Sous le Second Empire
Né en 1843, Abel Hovelacque est le descendant d’une famille lilloise d’industriels du textile. Il va d’abord suivre des cours de droit, avant de se livrer particulièrement à l’étude de la linguistique, sous l’influence du linguiste belge Honoré Chavée qu’on lui avait attribué comme professeur d’allemand. Ce dernier, dont il est rapidement l’élève favori, lui a également appris non seulement la linguistique générale, mais le sanskrit, le zend, les langues slaves, la musique et l’harmonie[1]. Il a fondé, avec lui, la Revue de Linguistique et de Philologie Comparée (1867-1916)[2].
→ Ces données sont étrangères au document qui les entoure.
/-- **★ v5's STUB-2 TEXT ⟹ v6's STUB-2″ TEXT** (`N = 2`, both texts VERBATIM with `RecordS` ∕ `Window` unfolded): every supplier of the pointwise two-sided road of record (v5's
`stub_betaWindow13PWS : ∀ F, NodesAtSomeRecord13PWS F → BetaWindowAtSomeRecord13S F`) still closes the registered v6 stub `stub_runRows13PWS : ∀ F, NodesAtSomeRecord13PWS F → RunRowsAtSomeRecord13PWS F`
— the v6 rows are WEAKER than the v5 binder (the window conjunct is simply dropped: on the v6 road it is derived).  Hypothesis-form; closes nothing by itself.
[cite: Balaban1987RG1, §1 (1.22) p.264, Thm 3 p.264; Balaban1989LargeFieldII, Thm 1 p.355 (bookkeeping)] -/
theorem stub_runRows13PWS_of_stub_betaWindow13PWS
    (h₂ : ∀ F : T4Family,
      (∃ (θ : Stage13HParams F 2) (h : θ.Provisos₁₃SepCoPH F 2) (w : WorldP), (θ.ZhUnity F 2 ∧ θ.SlotsNondegenerate₁₃ F 2) ∧ θ.Admissible F 2 ∧
        (∃ (θ' : Stage13HParams F 2) (h' : θ'.Provisos₁₃SepCoPH F 2), θ'.Admissible F 2 ∧
          datumOfRecord₁₃SepCoPH F 2 θ h = datumOfRecord₁₃SepCoPH F 2 θ' h' ∧ w.C = (datumOfRecord₁₃SepCoPH F 2 θ h).C ∧ (0 < w.γ ∧ w.γ ≤ θ'.γ) ∧
          w.L = (θ'.L : ℝ) ∧ ∀ P : B12.RunParams, w.up P = upOfRecord₅CS F 2 (θ'.toStage5₁₃CoPH F 2) P) ∧
        (∀ P : B12.RunParams, Nodes (leavesP w P)) ∧ PrintedUV3V 2 θ.L ∧
        ∃ lam : ResidW F 2, (∀ P : B12.RunParams, 1 ≤ P.K → lam.kSel P < P.K) ∧
          ∀ P : B12.RunParams, lam.kSel P < P.K → ((leavesP w P).rBasicStep ↔ B15Leaf (WOfRecord₁₃ F 2 θ.toStage13Params lam P))) →
      ∃ (θ : Stage13HParams F 2) (h : θ.Provisos₁₃SepCoPH F 2) (w : WorldP), (θ.ZhUnity F 2 ∧ θ.SlotsNondegenerate₁₃ F 2) ∧ θ.Admissible F 2 ∧
        (∃ (θ' : Stage13HParams F 2) (h' : θ'.Provisos₁₃SepCoPH F 2), θ'.Admissible F 2 ∧
          datumOfRecord₁₃SepCoPH F 2 θ h = datumOfRecord₁₃SepCoPH F 2 θ' h' ∧ w.C = (datumOfRecord₁₃SepCoPH F 2 θ h).C ∧ (0 < w.γ ∧ w.γ ≤ θ'.γ) ∧
          w.L = (θ'.L : ℝ) ∧ ∀ P : B12.RunParams, w.up P = upOfRecord₅CS F 2 (θ'.toStage5₁₃CoPH F 2) P) ∧
        (∀ P : B12.RunParams, Nodes (leavesP w P)) ∧
        BetaBoundsInInterval w.C.toB12 w.γ w.b w.βup ∧
        ∃ γ₁ : ℝ, 0 < γ₁ ∧ ∀ γ : ℝ, 0 < γ → γ ≤ γ₁ → ∃ P : B12.RunParams, 1 ≤ P.K ∧ ((datumOfRecord₁₃SepCoPH F 2 θ h).C P).flow.InInterval γ P.K) :
    ∀ F : T4Family,
      (∃ (θ : Stage13HParams F 2) (h : θ.Provisos₁₃SepCoPH F 2) (w : WorldP), (θ.ZhUnity F 2 ∧ θ.SlotsNondegenerate₁₃ F 2) ∧ θ.Admissible F 2 ∧
        (∃ (θ' : Stage13HParams F 2) (h' : θ'.Provisos₁₃SepCoPH F 2), θ'.Admissible F 2 ∧
          datumOfRecord₁₃SepCoPH F 2 θ h = datumOfRecord₁₃SepCoPH F 2 θ' h' ∧ w.C = (datumOfRecord₁₃SepCoPH F 2 θ h).C ∧ (0 < w.γ ∧ w.γ ≤ θ'.γ) ∧
          w.L = (θ'.L : ℝ) ∧ ∀ P : B12.RunParams, w.up P = upOfRecord₅CS F 2 (θ'.toStage5₁₃CoPH F 2) P) ∧
        (∀ P : B12.RunParams, Nodes (leavesP w P)) ∧ PrintedUV3V 2 θ.L ∧
        ∃ lam : ResidW F 2, (∀ P : B12.RunParams, 1 ≤ P.K → lam.kSel P < P.K) ∧
          ∀ P : B12.RunParams, lam.kSel P < P.K → ((leavesP w P).rBasicStep ↔ B15Leaf (WOfRecord₁₃ F 2 θ.toStage13Params lam P))) →
      ∃ (θ : Stage13HParams F 2) (h : θ.Provisos₁₃SepCoPH F 2) (w : WorldP), (θ.ZhUnity F 2 ∧ θ.SlotsNondegenerate₁₃ F 2) ∧ θ.Admissible F 2 ∧
        (∃ (θ' : Stage13HParams F 2) (h' : θ'.Provisos₁₃SepCoPH F 2), θ'.Admissible F 2 ∧
          datumOfRecord₁₃SepCoPH F 2 θ h = datumOfRecord₁₃SepCoPH F 2 θ' h' ∧ w.C = (datumOfRecord₁₃SepCoPH F 2 θ h).C ∧ (0 < w.γ ∧ w.γ ≤ θ'.γ) ∧
          w.L = (θ'.L : ℝ) ∧ ∀ P : B12.RunParams, w.up P = upOfRecord₅CS F 2 (θ'.toStage5₁₃CoPH F 2) P) ∧
        (∀ P : B12.RunParams, Nodes (leavesP w P)) ∧
        ∃ (b : ℕ → ℝ) (r γ₀ B M : ℝ), 0 < γ₀ ∧ RunConstRemainder (betaOfRecord₁₃ F 2 θ.toStage13Params) b r γ₀ ∧ (∀ k, b k ≤ B) ∧ B + r ≤ w.βup ∧
          ∀ (n : ℕ) (gs : ℕ → ℝ), RGEqH n (betaOfRecord₁₃ F 2 θ.toStage13Params) gs → Step.InInterval γ₀ n gs →
            ∀ k, k ≤ n → -M ≤ ∑ j ∈ Finset.Ico k n, betaOfRecord₁₃ F 2 θ.toStage13Params j (prefixOf gs j) := by
  intro F h₁
  obtain ⟨θ, h, w, hU, hθ, hR, hnodes, hβ, -⟩ := h₂ F h₁
  exact runRowsAt_of_rung2At θ h w hU hθ hR hnodes hβ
Sous la Troisième République
Élu conseiller municipal par le quartier du Gros-Caillou, en 1878, et par celui de la Salpêtrière en 1886[3], son engagement politique à gauche en a fait un des artisans de la naissance du Parti radical[4]. Il siège au Conseil municipal de Paris qu’il préside en 1887-1888. Il est député du 13e arrondissement de 1889 à 1894[5], contre le candidat boulangiste, François Planteau. Réélu en 1893, il a démissionné un an après, pour raison de santé, et été remplacé par Alfred Léon Gérault-Richard[6]. Son action concerne surtout le développement des écoles techniques parisiennes[4]. L'école Estienne fut notamment fondée à son initiative.
Les Races humaines
Professeur à l’école d’anthropologie linguistique en 1876[7], il a été un représentant de la linguistique naturaliste et anthropologique, qui classe la linguistique parmi les sciences naturelles et conçoit la langue comme un organisme vivant, pour théoriser une hiérarchie entre les langues ainsi qu’entre les races et postuler un lien direct entre la première et la seconde. Il s’est catégoriquement opposé, sur la base de ce postulat, à toute entreprise de christianisation en Afrique[8]. Il était également membre de la Société d'anthropologie de Paris[9] et l’un des fondateurs de la Bibliothèque des sciences anthropologiques[3].
Il est le père de l’anatomiste André Hovelacque. Son cousin germain Maurice Hovelacque (1858-1898)[10] est un géologue spécialiste de paléontologie.
Hommages
Il existe une rue Abel-Hovelacque à Paris ainsi qu’à Lille et à Saint-Étienne.